Yes. Welding fume is classified as a carcinogen by the HSE, capable of causing lung cancer, and is also linked to occupational asthma, chronic bronchitis, and metal fume fever.
Is mild steel welding fume covered by the same regulations as stainless steel?
Yes. Since the HSE's 2019 reclassification, mild steel welding fume is regulated the same as fume from stainless steel and other alloys. There's no exemption for "lower-risk" metals.
How often does LEV need to be tested?
At least every 14 months, by a competent person, under COSHH Regulation 9, with routine airflow and filter checks carried out more frequently in-house. We can offer annual LEV testing; learn more here.
Do I need extraction for plasma cutting as well as welding?
Yes. Plasma cutting produces its own fume and particulate profile and is subject to the same COSHH and LEV requirements as any other process. Often with additional filtration for spark and particulate load.

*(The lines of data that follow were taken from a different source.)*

import Summits.RiemannHypothesis.RiemannHypothesis.Theorems.WeilTwoPrimeDeflE25EBase
import Summits.RiemannHypothesis.RiemannHypothesis.Theorems.WeilTwoPrimeDeflE25EDataPE33
import Summits.RiemannHypothesis.RiemannHypothesis.Theorems.WeilTwoPrimeDeflE25EDataDnE18
import Literature.NumberTheory.LFunctions.WeilBlockRowsPZ
import Literature.NumberTheory.LFunctions.WeilBlockRowsFast
import HarnessLib

/-!
# Even-sector deflated two-prime certificate E25E: dominance of row 103 of `R = S''_even(κ') − UᵀU` (factored data)

`WeilCert.checkDomRowF` (linear-traversal form) with the materialized augmented block, the factored inverse `weilCertDeflE25EDnE/weilCertDeflE25ELsE` and the Bessel block, by `decide +kernel`, then `WeilCert.checkDomRowPZ_of_F`. Pure proof file.
-/

set_option linter.dupNamespace false

noncomputable section

namespace Summit.RiemannHypothesis.RiemannHypothesis.Theorems.EvenWinsBeyondArch

open Literature.NumberTheory.LFunctions

set_option maxHeartbeats 0 in
/-- Kernel check of the dominance of row 103 of `R` (even block, certificate E25E). [folklore] -/
theorem checkDomRowF0_103_weilCertDeflE25E :
    weilCertDeflE25EBase.checkDomRowF weilCertDeflE25EPmE weilCertDeflE25EDnE weilCertDeflE25ELsE weilCertDeflE25EHpE weilCertDeflE25EKappa' 0 103 = true := by
  decide +kernel

/-- Kernel check of the dominance of row 103 of `R` (factored data), from the fast row. [folklore] -/
theorem checkDomRowPZ0_103_weilCertDeflE25E :
    weilCertDeflE25EBase.checkDomRowPZ weilCertDeflE25EPmE weilCertDeflE25EDnE weilCertDeflE25ELsE weilCertDeflE25EHpE weilCertDeflE25EKappa' 0 103 = true :=
  WeilCert.checkDomRowPZ_of_F (by decide) checkDomRowF0_103_weilCertDeflE25E


end Summit.RiemannHypothesis.RiemannHypothesis.Theorems.EvenWinsBeyondArch
/-! ## Small circuits over `{∧₂, ∨₂, 1, 0}` -/

/-- `∧₂ ∈ {∧₂, ∨₂, 1, 0}`. -/
theorem lc_mem_and : GateFn.and 2 ∈ monConst := by simp [monConst]

/-- `∨₂ ∈ {∧₂, ∨₂, 1, 0}`. -/
theorem lc_mem_or : GateFn.or 2 ∈ monConst := by simp [monConst]

/-- The constants are in `{∧₂, ∨₂, 1, 0}`. -/
theorem lc_mem_const (b : Bool) : GateFn.const b ∈ monConst := by cases b <;> simp [monConst]

/-- A constant costs one gate over `monConst`. -/
theorem lc_cktSize_const (ι : Type*) (b : Bool) :
    CktSize monConst (fun (_ : ι → Bool) (_ : Unit) => b) 1 :=
  (CktSize.gate (B := monConst) (ι := ι) (GateFn.const b) (lc_mem_const b) Fin.elim0).congr
    fun _ _ => rfl

/-- The disjunction of `n` given wires costs `n + 1` gates over `monConst` (fold of `∨₂` from `0`). -/
theorem lc_orFin {ι : Type*} : ∀ (n : ℕ) (w : Fin n → ι),
    CktSize monConst (fun (x : ι → Bool) (_ : Unit) => decide (∃ a, x (w a) = true)) (n + 1)
  | 0, w => (lc_cktSize_const ι false).congr fun x _ => by simp
  | n + 1, w => by
    have h1 := (CktSize.id monConst).pair (lc_orFin n fun a => w a.succ)
    have h2 := CktSize.gate (B := monConst) (ι := ι ⊕ Unit) (GateFn.or 2) lc_mem_or
      ![Sum.inl (w 0), Sum.inr ()]
    refine ((h1.comp h2).of_le (by omega)).congr fun x _ => ?_
    simp [GateFn.or, Fin.exists_fin_succ]

/-- The conjunction of `n` given wires costs `n + 1` gates over `monConst` (fold of `∧₂` from `1`). -/
theorem lc_andFin {ι : Type*} : ∀ (n : ℕ) (w : Fin n → ι),
    CktSize monConst (fun (x : ι → Bool) (_ : Unit) => decide (∀ a, x (w a) = true)) (n + 1)
  | 0, w => (lc_cktSize_const ι true).congr fun x _ => by simp
  | n + 1, w => by
    have h1 := (CktSize.id monConst).pair (lc_andFin n fun a => w a.succ)
    have h2 := CktSize.gate (B := monConst) (ι := ι ⊕ Unit) (GateFn.and 2) lc_mem_and
      ![Sum.inl (w 0), Sum.inr ()]
    refine ((h1.comp h2).of_le (by omega)).congr fun x _ => ?_
    simp [GateFn.and, Fin.forall_fin_succ]

/-- The disjunction of a finite family of wires costs `card + 1` gates over `monConst`. -/
theorem lc_orFintype {α ι : Type*} [Fintype α] (w : α → ι) :
    CktSize monConst (fun (x : ι → Bool) (_ : Unit) => decide (∃ a, x (w a) = true))
      (Fintype.card α + 1) :=
  (lc_orFin (Fintype.card α) fun i => w ((Fintype.equivFin α).symm i)).congr fun x _ => by
    rw [decide_eq_decide]
    exact (Equiv.exists_congr_left (p := fun a => x (w a) = true) (Fintype.equivFin α)).symm

/-- An INFLATIONARY operator on the valuations of a finite type `κ`, iterated from the empty
valuation, is stationary after `card κ` rounds (each non-stationary round adds a point). -/
theorem lc_iterate_fix {κ : Type*} [Fintype κ] (Φ : (κ → Bool) → κ → Bool)
    (hΦ : ∀ b x, b x = true → Φ b x = true) :
    Φ^[Fintype.card κ + 1] (fun _ => false) = Φ^[Fintype.card κ] (fun _ => false) := by
  set b : ℕ → κ → Bool := fun t => Φ^[t] fun _ => false
  have hsucc : ∀ t, b (t + 1) = Φ (b t) := fun t => Function.iterate_succ_apply' Φ t _
  have hstat : ∀ t, b (t + 1) = b t → ∀ j, b (t + j) = b t := by
    intro t ht j
    induction j with
    | zero => rfl
    | succ j ih => rw [← add_assoc, hsucc, ih, ← hsucc, ht]
  show b (Fintype.card κ + 1) = b (Fintype.card κ)
  by_contra hne
  let S : ℕ → Finset κ := fun t => univ.filter fun x => b t x = true
  have hgrow : ∀ t ≤ Fintype.card κ, (S t).card < (S (t + 1)).card := by
    intro t ht
    refine card_lt_card ⟨fun x hx => ?_, fun hsub => hne ?_⟩
    · simp only [S, mem_filter, mem_univ, true_and] at hx ⊢
      exact hsucc t ▸ hΦ _ _ hx
    · have heq : b (t + 1) = b t := by
        funext x
        refine Bool.eq_iff_iff.2 ⟨fun h => ?_, fun h => hsucc t ▸ hΦ _ _ h⟩
        simpa [S] using hsub (by simpa [S] using h)
      have h1 := hstat t heq (Fintype.card κ - t)
      have h2 := hstat t heq (Fintype.card κ + 1 - t)
      rw [Nat.add_sub_cancel' ht] at h1
      exact ((Nat.add_sub_cancel' (Nat.le_succ_of_le ht)) ▸ h2).trans h1.symm
  have hle : ∀ t ≤ Fintype.card κ + 1, t ≤ (S t).card := by
    intro t
    induction t with
    | zero => exact fun _ => Nat.zero_le _
    | succ t ih =>
      exact fun ht => Nat.succ_le_of_lt
        ((ih (Nat.le_of_succ_le ht)).trans_lt (hgrow t (Nat.le_of_succ_le_succ ht)))
  exact absurd ((hle _ le_rfl).trans (card_le_univ _)) (by omega)

/-! ## Facts: partial assignments with domain of size `≤ k` -/

/-- The Datalog FACTS of `k`-consistency: partial assignments `W → Fin nd` with `|W| ≤ k`
(canonical representation: a small domain together with a function on it). -/
abbrev LCFact (nv nd k : ℕ) : Type :=
  Σ W : {W : Finset (Fin nv) // W.card ≤ k}, ({x : Fin nv // x ∈ W.1} → Fin nd)

variable {nv nd k m s : ℕ}

namespace LCFact

/-- The fact `(W, h|_W)` of a total assignment `h`. -/
def ofFun (W : Finset (Fin nv)) (hW : W.card ≤ k) (h : Fin nv → Fin nd) : LCFact nv nd k :=
  ⟨⟨W, hW⟩, fun y => h y.1⟩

Is RPE (a mask or respirator) enough on its own, without extraction?
No. RPE and LEV are complementary controls, not substitutes. HSE guidance expects LEV as the primary control, with RPE covering any residual risk.
What happens if my workshop isn't compliant?
HSE inspectors can issue improvement notices, prohibition notices halting work immediately, or fines for serious or repeat non-compliance, separate from the direct health risk to your workforce.